Project 1: ESP32 Web-Controlled LED Dimmer with Rotary Encoder
Introduction
This project uses an ESP32, rotary encoder, and PWM to control the brightness of an LED.
As the encoder is rotated, the brightness increases or decreases in real-time.
The ESP32 hosts a web interface displaying live brightness updates with a glowing bulb animation.

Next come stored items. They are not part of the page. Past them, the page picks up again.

/-!
# Connectivity correlation inequalities for `φ_{w,q}`, every `q > 0` — ROOT-FORM CALCULUS, file 61e: abstract one-special boxes, the pair
# environment `B_y ∥ B_z`, and THEOREM G27 (♣ ≥ 0) from the kernel-checked certificate

Support file (`--supports stmt-CriticalPhenomena-4575`), FK sub-lane `prim-bschramm-fk-2` (gen 28); builds on p205010 (kernel theorem, internal audit
signed; external expert review pending).  Standard axioms, no sorries.  Memos FROM-fk-2-g27-ONEEAR-NF.md §4, FROM-fk-2-g28-ROOT-FORM.md §6–§7.

An abstract one-special box over a configuration type `B` is a map `B → BDat` (level and pole bits at the two states of the special); two boxes in
parallel between common poles give the environment `thetaPair Y Z : Env (B × B')` of file 61a.  The single-box inequalities A1 (pivot at the special,
virtual root contracted), A3n (pivot, virtual root free, nested by the replica of the root) and A4n (root-U at the exact level, nested by the state of
the special) are taken as HYPOTHESES in functional form (for real TTSP boxes they are `FK.apUpcCLW_nonneg_of_isTTSP` re-rooted,
`FK.theta_U_pivot_nested` and root-U — discharged in the bridge file), together with the consistency of every local type.  `thetaPair_Mt_nonneg`:
the nested root functional ♣ = `Mt (thetaPair Y Z)` is nonnegative against every monotone nested nonnegative weight pair — THEOREM G27 of the memo,
proved by regrouping the 40-term certificate of file 61d box by box (`certY_nonneg`, `certZ_nonneg`: for a fixed configuration of the partner the
class indicators are constants and every surviving instance is one hypothesis instance against the weight `β ↦ H_i(β,γ)`) plus the residual table
`Cert.rho_nonneg`.  This is fact 1 of `FK.RootForm.spine_facts` for the base `B_y ∥ B_z`; fact 2 is the same theorem for the pair `(B_y, B_z ∥ g)`.
[folklore]
-/

noncomputable section

namespace Summit.CriticalPhenomena.PercolationContinuityZ3.Theorems

namespace FK

namespace RootForm

namespace Base

open Finset

/-- Data of a one-special box at a configuration and ONE state of its special: level and the two pole bits. [folklore] -/
structure SDat where
  /-- level (own cycles, both replicas) -/
  L : ℤ
  /-- poles joined in replica 1 -/
  c : Bool
  /-- poles joined in replica 2 -/
  cb : Bool

/-- Data of a one-special box at a configuration: `t0` with the special in replica 2, `t1` with the special in replica 1. [folklore] -/
structure BDat where
  /-- special in replica 2 -/
  t0 : SDat
  /-- special in replica 1 -/
  t1 : SDat

/-- state selector. [folklore] -/
def BDat.ts (d : BDat) (s : Bool) : SDat := if s then d.t1 else d.t0

/-- the local type of a box datum. [folklore] -/
def BDat.type (d : BDat) : Cert.BT := ⟨d.t0.c, d.t1.c, d.t0.cb, d.t1.cb, d.t1.L - d.t0.L⟩

/-- pattern data of two boxes in parallel between common poles (theta pair). [folklore] -/
def comb (a b : SDat) : PDat := ⟨a.L + b.L + bit (a.c && b.c) + bit (a.cb && b.cb), a.c || b.c, a.cb || b.cb⟩

/-- The environment `B_y ∥ B_z` of two abstract boxes (configurations = pairs). [folklore] -/
def thetaPair {B B' : Type*} (Y : B → BDat) (Z : B' → BDat) : Env (B × B') := fun p =>
  ⟨comb (Y p.1).t0 (Z p.2).t0, comb (Y p.1).t1 (Z p.2).t0, comb (Y p.1).t0 (Z p.2).t1, comb (Y p.1).t1 (Z p.2).t1⟩

/-- real generator integrand A1 of a box, as the cast of the type-level one at the normalised threshold. [folklore] -/
def gA1 (d : BDat) (K : ℤ) : ℝ := ((Cert.A1 d.type (K - d.t0.L) : ℤ) : ℝ)
/-- see `gA1`. [folklore] -/
def gA3u (d : BDat) (K : ℤ) : ℝ := ((Cert.A3u d.type (K - d.t0.L) : ℤ) : ℝ)
/-- see `gA1`. [folklore] -/
def gA3l (d : BDat) (K : ℤ) : ℝ := ((Cert.A3l d.type (K - d.t0.L) : ℤ) : ℝ)
/-- see `gA1`. [folklore] -/
def gA4u (d : BDat) (K : ℤ) : ℝ := ((Cert.A4u d.type (K - d.t0.L) : ℤ) : ℝ)
/-- see `gA1`. [folklore] -/
def gA4l (d : BDat) (K : ℤ) : ℝ := ((Cert.A4l d.type (K - d.t0.L) : ℤ) : ℝ)

/-! ### Linking the real integrands of `thetaPair` with the type-level ones -/

/-- the real indicator as a cast of the integer one. [folklore] -/
theorem ind_eq_cast {P Q : Prop} [Decidable P] [Decidable Q] (h : P ↔ Q) : ind P = ((Cert.I Q : ℤ) : ℝ) := by
  unfold ind Cert.I; by_cases hp : P <;> by_cases hq : Q <;> simp_all
/-- `ind (A ∧ b) = I(A')·bi b`. [folklore] -/
theorem ind_and_eq_cast {P Q : Prop} [Decidable P] [Decidable Q] (h : P ↔ Q) (b : Bool) :
    ind (P ∧ b = true) = ((Cert.I Q * Cert.bi b : ℤ) : ℝ) := by
  unfold ind Cert.I Cert.bi; by_cases hp : P <;> by_cases hq : Q <;> cases b <;> simp_all
/-- `Cert.bi = bit`. [folklore] -/
@[simp] theorem bi_eq_bit (b : Bool) : Cert.bi b = bit b := rfl
import Summits.AtomisticToContinuum.Crystallization.Theorems.FrustratedLawDichotomyCellTEQ15Data

/-!
# FrustratedLawDichotomy · crux `AperiodicFrustratedLawGap` (stmt-AtomisticToContinuum-27623) — TEQ15 witness cell: bin and cover checks
# (decomp-a2c, prover hand 2, generation 17; each theorem ONE `decide +kernel`, split for the farm's per-declaration budget). [folklore]
-/

namespace Summit.AtomisticToContinuum.Crystallization.Theorems.FrustratedLawDichotomyCellTEQ15

open scoped BigOperators
open Summit.AtomisticToContinuum.Crystallization.Theorems.FrustratedLawDichotomyCellChecker
open Summit.AtomisticToContinuum.Crystallization.Theorems.FrustratedLawDichotomyCellKitX

set_option maxHeartbeats 0 in
/-- The 121 bins of class `0` pass `checkBins` (enclosures + binned chain condition, 8 pieces). [folklore] -/
theorem teq15_checkBins0 : checkBins cellTEQ15 cellTEQ15P cellTEQ15X0 = true := by decide +kernel

set_option maxHeartbeats 0 in
/-- The bins of class `1` pass `checkBins`. [folklore] -/
theorem teq15_checkBins1 : checkBins cellTEQ15 cellTEQ15P cellTEQ15X1 = true := by decide +kernel

set_option maxHeartbeats 0 in
/-- Every in-range bond of class `0` lies in a bin. [folklore] -/
theorem teq15_checkCover0 : checkCover cellTEQ15 cellTEQ15P cellTEQ15X0 ⟨0, by decide⟩ = true := by decide +kernel

set_option maxHeartbeats 0 in
/-- Every in-range bond of class `1` lies in a bin. [folklore] -/
theorem teq15_checkCover1 : checkCover cellTEQ15 cellTEQ15P cellTEQ15X1 ⟨1, by decide⟩ = true := by decide +kernel

end Summit.AtomisticToContinuum.Crystallization.Theorems.FrustratedLawDichotomyCellTEQ15
open scoped Classical in
/-- ★★★ **THE R0′ SPLIT CLAUSE AT THE RECORD, KEYED ON THE SHEAR's VARIATION LETTER.**  FILE 8's `localGaugeSplitOn_of_gauge152_recordShear_dominated_adm22_T4` verbatim
except that the per-level box letters `v_j, a_j`, the uniform `σ` and `hDσ : D_j·(v_j + a_j) ≤ σ` — the «sup letter × walk length» supplier — are replaced by ONE letter:
`0 ≤ ς ≤ ½` with `hvar : ∀ j ≤ K − n, ∀ y ∈ castSite '' [lo_j, hi_j], dist1 (g_j(castSite lo_j)⁻¹·g_j(y)) ≤ ς`, `g_j := u♮↾T^{(j)}` (the variation of the gauge `u♮` — the
head's `u⁻¹` of [6] Thm 2 — between the box corner's and `y`'s representative fine sites).  Binders: averaging of record, torus `K`, height `1 ≤ K − n`, admissible tower `D`
with level weights, window `Y`, componentwise extension `H_V` of `flatH`; the gauge `u♮`; per-level boxes `[lo_j, hi_j]`; GEOMETRY (DISPLAYED — dag-n07-w4's
`levelBoxes_cubeDomains` at the canonical boxes): outer end-points of `Λ_j`-cells in the level-`j` box, `Λ_j`-sites in it for `j ≥ 1`, fine `Λ₀`-sites under outer end-points
in the level-`0` box; the shift family `λ` DOMINATED by the letter family, `‖λ_j(y)‖ ≤ ‖log ĝ_j(y)⁻¹‖`; `X` its coarse gradient (factor `L^{K−n}∕L^{j(c)}`); S3's gauge of `U`
on `Y` with (152) letters `t`; the (159)-splitting `A − H_V X = A₁ + A₂ − A₃` with letters `t₁, t₂, t₃`.  Conclusion: `LocalGaugeSplitOn Y η_{K−n} t (t₁ + (t₂ + t_∂) + t₃) U`
for EVERY `t_∂ > 2CB₃·(4ς)` (∘ FILE 7 §2's sharp door with `s := 2ς`).  The supplier of `ς` is free to telescope PER-BOND letters along any paths (§1).
[cite: Balaban1985Variational, (144) p.300, (150)–(152) p.301, (157)–(159) pp.302–303, (161) p.303, (164)–(165) p.304, (168) p.304; Balaban1985Averaging, (85)–(88) p.31; Balaban1984PropagatorsII, (2.1)–(2.4) p.224, (2.35) p.228, (2.60) p.234, Cor. 2.8 (2.150)–(2.151) p.249; Balaban1984PropagatorsI, (1.18)–(1.20) p.20] -/
theorem localGaugeSplitOn_of_gauge152_recordShearVariation_dominated_adm22_T4 :
    ∃ (Mh₀ R₀ : ℕ) (C δ₀ δ₁ B₃ : ℝ), 0 ≤ C ∧ 0 < δ₀ ∧ 0 < δ₁ ∧ 0 < B₃ ∧
    ∀ (n K : ℕ) (_ : 1 ≤ K - n) (_ : K - n + 1 ≤ F.m + K) {Mh R a' : ℕ} (_ : Mh = F.L ^ a') (_ : Mh₀ ≤ Mh) (_ : R₀ ≤ R) (_ : a' + 3 ≤ F.m + n)
      (D : Domains (F.P K)) (_ : D.k = K - n) (_ : Adm22 D R (F.L * Mh))
      (w : ℕ → PBond (F.P K) 0 → ℝ) (_ : IsLevWeight (F.P K) (K - n) D w)
      {Y : Set (Site (F.P K) 0)} (_ : ∀ x ∈ Y, D.InOm (K - n) x)
      {HV : (BondIdx D → MatA N) →ₗ[ℂ] (PBond (F.P K) 0 → MatA N)}
      (_ : ∀ (B : BondIdx D → MatA N) (b : PBond (F.P K) 0), HV B b = ∑ c, ((flatH (F.P K) (K - n) D (Pi.single c 1) b : ℝ) : ℂ) • B c)
      -- the gauge `u♮` of the (r1)+(r4) row, the per-level boxes and ONE variation letter
      (uL : GaugeTransf (F.P K) 0 (SU N)) (lo hi : ℕ → (Fin (F.P K).d → ℤ)) {ς : ℝ} (_ : 0 ≤ ς) (_ : ς ≤ 1 / 2)
      (_ : ∀ j ≤ K - n, ∀ y : Site (F.P K) j, y ∈ (castSite '' Set.Icc (lo j) (hi j) : Set (Site (F.P K) j)) →
        dist1 ((toMS uL j (castSite (lo j)))⁻¹ * toMS uL j y) ≤ ς)
      -- GEOMETRY (displayed)
      (_ : ∀ c : BondIdx D,
        (c.1.2.src ∉ D.Om c.1.1 → c.1.2.src ∈ (castSite '' Set.Icc (lo c.1.1) (hi c.1.1) : Set (Site (F.P K) c.1.1))) ∧
        (c.1.2.tgt ∉ D.Om c.1.1 → c.1.2.tgt ∈ (castSite '' Set.Icc (lo c.1.1) (hi c.1.1) : Set (Site (F.P K) c.1.1))))
      (_ : ∀ (j : ℕ), 1 ≤ j → ∀ y : Site (F.P K) j, D.LamSite j y → y ∈ (castSite '' Set.Icc (lo j) (hi j) : Set (Site (F.P K) j)))
      (_ : ∀ (c : BondIdx D) (x : Site (F.P K) 0),
        (c.1.2.src ∉ D.Om c.1.1 ∧ iterBlockOf c.1.1 x = c.1.2.src) ∨ (c.1.2.tgt ∉ D.Om c.1.1 ∧ iterBlockOf c.1.1 x = c.1.2.tgt) →
        D.LamSite 0 x → x ∈ (castSite '' Set.Icc (lo 0) (hi 0) : Set (Site (F.P K) 0)))
      -- the shift family, DOMINATED by the (r1) letter family, and its datum
      (lam : (j : ℕ) → Site (F.P K) j → MatA N)
      (_ : ∀ (j : ℕ) (y : Site (F.P K) j), ‖lam j y‖ ≤ ‖mlog (((((toMS uL j (castSite (lo j)))⁻¹ * toMS uL j y)⁻¹ : SU N)) : MatA N)‖)
      {X : BondIdx D → MatA N}
      (_ : ∀ c : BondIdx D, X c = LatticeFieldCalculus.grad (((F.P K).L : ℝ) ^ (K - n) / ((F.P K).L : ℝ) ^ (c.1.1 : ℕ)) (lam c.1.1) c.1.2)
      -- S3's gauge of `U` on the window and the (159)-splitting of `A − H_V X`
      {U : GaugeField (F.P K) 0 (SU N)} (u : GaugeTransf (F.P K) 0 (SU N)) {A A₁ A₂ A₃ : PBond (F.P K) 0 → MatA N} {t t₁ t₂ t₃ : ℝ}
      (_ : ∀ b ∈ (Sect2.regionOfSet (F.P K) Y).bonds,
        gaugeU (fun x => ιSU N (u x)) (fun b' => ιSU N (U b')) b = expI ((F.P K).eta (K - n)) (A b))
      (_ : ∀ b ∈ (Sect2.regionOfSet (F.P K) Y).bonds, ‖A b‖ < t)
      (_ : ∀ q ∈ (Sect2.regionOfSet (F.P K) Y).dpairs, ‖grad ((F.P K).eta (K - n)) q.2.1 (fun y => A ⟨y, q.2.2⟩) q.1‖ < t)
      (_ : ∀ b, A b - HV X b = A₁ b + A₂ b - A₃ b)
      (_ : Letters10On Y ((F.P K).eta (K - n)) t₁ A₁) (_ : Letters10On Y ((F.P K).eta (K - n)) t₂ A₂) (_ : Letters10On Y ((F.P K).eta (K - n)) t₃ A₃)
      {tD : ℝ} (_ : 2 * C * B₃ * (4 * ς) < tD),
      LocalGaugeSplitOn Y ((F.P K).eta (K - n)) t (t₁ + (t₂ + tD) + t₃) U := by
  obtain ⟨Mh₀, R₀, C, δ₀, δ₁, B₃, hC, hδ₀, hδ₁, hB₃, hmain⟩ := localGaugeSplitOn_of_gauge152_coarseShift_levLift_under_adm22_T4 F N
  refine ⟨Mh₀, R₀, C, δ₀, δ₁, B₃, hC, hδ₀, hδ₁, hB₃, ?_⟩
  intro n K hk1 hk' Mh R a' hMha hMh hR hsize D hDk hAdm w hw Y hY HV hHV uL lo hi ς hς0 hς hvar hboxO hboxS hbox0 lam hlam X hX U u
    A A₁ A₂ A₃ t t₁ t₂ t₃ he hA hdA h159 h₁ h₂ h₃ tD htD
  -- the size of any dominated family on the level-`j` box, `j ≤ K − n`
  have hlamS : ∀ (j : ℕ) (_ : j ≤ K - n) (y : Site (F.P K) j), y ∈ (castSite '' Set.Icc (lo j) (hi j) : Set (Site (F.P K) j)) →
      ‖lam j y‖ ≤ 2 * ς :=
    fun j hj y hy => (hlam j y).trans (norm_mlog_inv_le_of_dist1_le N hς (hvar j hj y hy))
  have hs0 : 0 ≤ 2 * ς := by positivity
  have hsout : ∀ c : BondIdx D, (c.1.2.src ∉ D.Om c.1.1 → ‖lam c.1.1 c.1.2.src‖ ≤ 2 * ς) ∧ (c.1.2.tgt ∉ D.Om c.1.1 → ‖lam c.1.1 c.1.2.tgt‖ ≤ 2 * ς) :=
    fun c => ⟨fun h => hlamS _ ((D.le_of_lamBond c.2).trans hDk.le) _ ((hboxO c).1 h),
      fun h => hlamS _ ((D.le_of_lamBond c.2).trans hDk.le) _ ((hboxO c).2 h)⟩
  have hunder : ∀ (c : BondIdx D) (x : Site (F.P K) 0),
      (c.1.2.src ∉ D.Om c.1.1 ∧ iterBlockOf c.1.1 x = c.1.2.src) ∨ (c.1.2.tgt ∉ D.Om c.1.1 ∧ iterBlockOf c.1.1 x = c.1.2.tgt) →
      ‖lam (levOf (fun i => {z : Site (F.P K) 0 | D.InOm i z}) D.k x) (iterBlockOf (levOf (fun i => {z : Site (F.P K) 0 | D.InOm i z}) D.k x) x)‖ ≤ 2 * ς := by
    intro c x hx
    have hmem := iterBlockOf_levOf_mem_of_lamSite D (fun j => (castSite '' Set.Icc (lo j) (hi j) : Set (Site (F.P K) j))) x hboxS (hbox0 c x hx)
    exact hlamS _ ((D.le_of_lamSite (lamSite_levOf_inOm D x)).trans hDk.le) _ hmem
  have htD' : 2 * C * B₃ * (2 * ς + 2 * ς) < tD := by
    have : 2 * ς + 2 * ς = 4 * ς := by ring
    rw [this]; exact htD
  exact hmain n K hk1 hk' hMha hMh hR hsize D hDk hAdm w hw hY hHV lam hs0 hsout hunder hX u he hA hdA h159 h₁ h₂ h₃ htD'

It combines hardware interaction with AJAX-powered web visuals for a responsive lighting control demo.
#include <WiFi.h>
#include <WebServer.h>
// Wi-Fi credentials
const char* ssid = "YOUR_SSID";
const char* password = "YOUR_PASSWORD";
// Rotary Encoder Pins
#define ENCODER_CLK 18
#define ENCODER_DT 19
// LED pin (onboard LED is GPIO 2)
#define LED_PIN 2
#define PWM_CHANNEL 0
#define PWM_FREQ 5000
#define PWM_RES 8 // 8-bit: 0–255
int brightness = 128; // initial brightness
int lastClkState;
// Web server
WebServer server(80);
int clampBrightness(int val) {
return constrain(val, 0, 255);
}
// Serve HTML with AJAX
void handleRoot() {
String html = "<!DOCTYPE html><html><head><meta charset='utf-8'>";
html += "<title>ESP32 LED Brightness</title>";
html += "<style>";
html += "body{font-family:sans-serif;text-align:center;background:#111;color:#eee;}";
html += "svg{margin-top:20px;width:150px;height:150px;filter:drop-shadow(0 0 10px rgba(255,255,100,0.3));}";
html += "input[type=range]{width:50%;}";
html += "</style></head><body>";
html += "<h2>Rotary-Controlled Light Bulb</h2>";
html += "<p>Brightness: <b id='brightnessVal'>" + String(brightness) + "</b> / 255</p>";
html += "<input type='range' min='0' max='255' value='" + String(brightness) + "' id='brightnessSlider' disabled><br>";
html += "<svg viewBox='0 0 64 64'>";
html += "<path id='bulb' d='M32,2C20.3,2,11,11.3,11,23c0,6.6,3.2,12.4,8.2,16.2c1.5,1.1,2.8,3.1,2.8,5.2V49h20v-4.6c0-2.1,1.3-4.1,2.8-5.2 C49.8,35.4,53,29.6,53,23C53,11.3,43.7,2,32,2z' fill='rgba(255, 255, 100," + String((float)brightness / 255.0, 3) + ")'/>";
html += "<rect x='26' y='49' width='12' height='3' fill='#aaa'/>";
html += "<rect x='24' y='52' width='16' height='4' fill='#888'/>";
html += "</svg>";
html += "<script>";
html += "function updateBrightness() {";
html += "fetch('/brightness').then(response => response.text()).then(data => {";
html += "let brightness = parseInt(data);";
html += "document.getElementById('brightnessVal').innerText = brightness;";
html += "document.getElementById('brightnessSlider').value = brightness;";
html += "let opacity = brightness / 255.0;";
html += "document.getElementById('bulb').setAttribute('fill', 'rgba(255, 255, 100,' + opacity.toFixed(3) + ')');";
html += "});";
html += "}";
html += "setInterval(updateBrightness, 300);";
html += "</script>";
html += "</body></html>";
server.send(200, "text/html", html);
}
// API endpoint to return current brightness
void handleBrightness() {
server.send(200, "text/plain", String(brightness));
}
void setup() {
Serial.begin(115200);
pinMode(ENCODER_CLK, INPUT);
pinMode(ENCODER_DT, INPUT);
lastClkState = digitalRead(ENCODER_CLK);
// Setup PWM for onboard LED
ledcAttachChannel(LED_PIN, PWM_FREQ, PWM_RES, PWM_CHANNEL );
ledcWrite(PWM_CHANNEL, brightness);
// Connect Wi-Fi
WiFi.begin(ssid, password);
Serial.print("Connecting to WiFi");
while (WiFi.status() != WL_CONNECTED) {
delay(500);
Serial.print(".");
}
Serial.println("\nConnected! IP: " + WiFi.localIP().toString());
server.on("/", handleRoot);
server.on("/brightness", handleBrightness);
server.begin();
}
void loop() {
server.handleClient();
int clkNow = digitalRead(ENCODER_CLK);
if (clkNow != lastClkState) {
if (digitalRead(ENCODER_DT) != clkNow) {
brightness += 5;
Serial.println("Clockwise → Brightness: " + String(brightness));
} else {
brightness -= 5;
Serial.println("Counter-Clockwise ← Brightness: " + String(brightness));
}
brightness = clampBrightness(brightness);
ledcWrite(PWM_CHANNEL, brightness);
delay(2); // basic debounce
}
lastClkState = clkNow;
}
Explanation
- A rotary encoder adjusts the LED brightness by changing the PWM signal on the ESP32.
- The ESP32 hosts a web page showing real-time brightness with a glowing bulb animation.
- An AJAX script fetches brightness updates every 300ms for smooth UI feedback.
Troubleshooting
- LED not responding? Check
LED_PINand make sureledcAttachChannel()is set correctly. - No encoder response? Ensure correct wiring and confirm you’re using valid GPIOs (like 18 & 19).
- No webpage? Verify your Wi-Fi connection and access the ESP32’s local IP from your browser.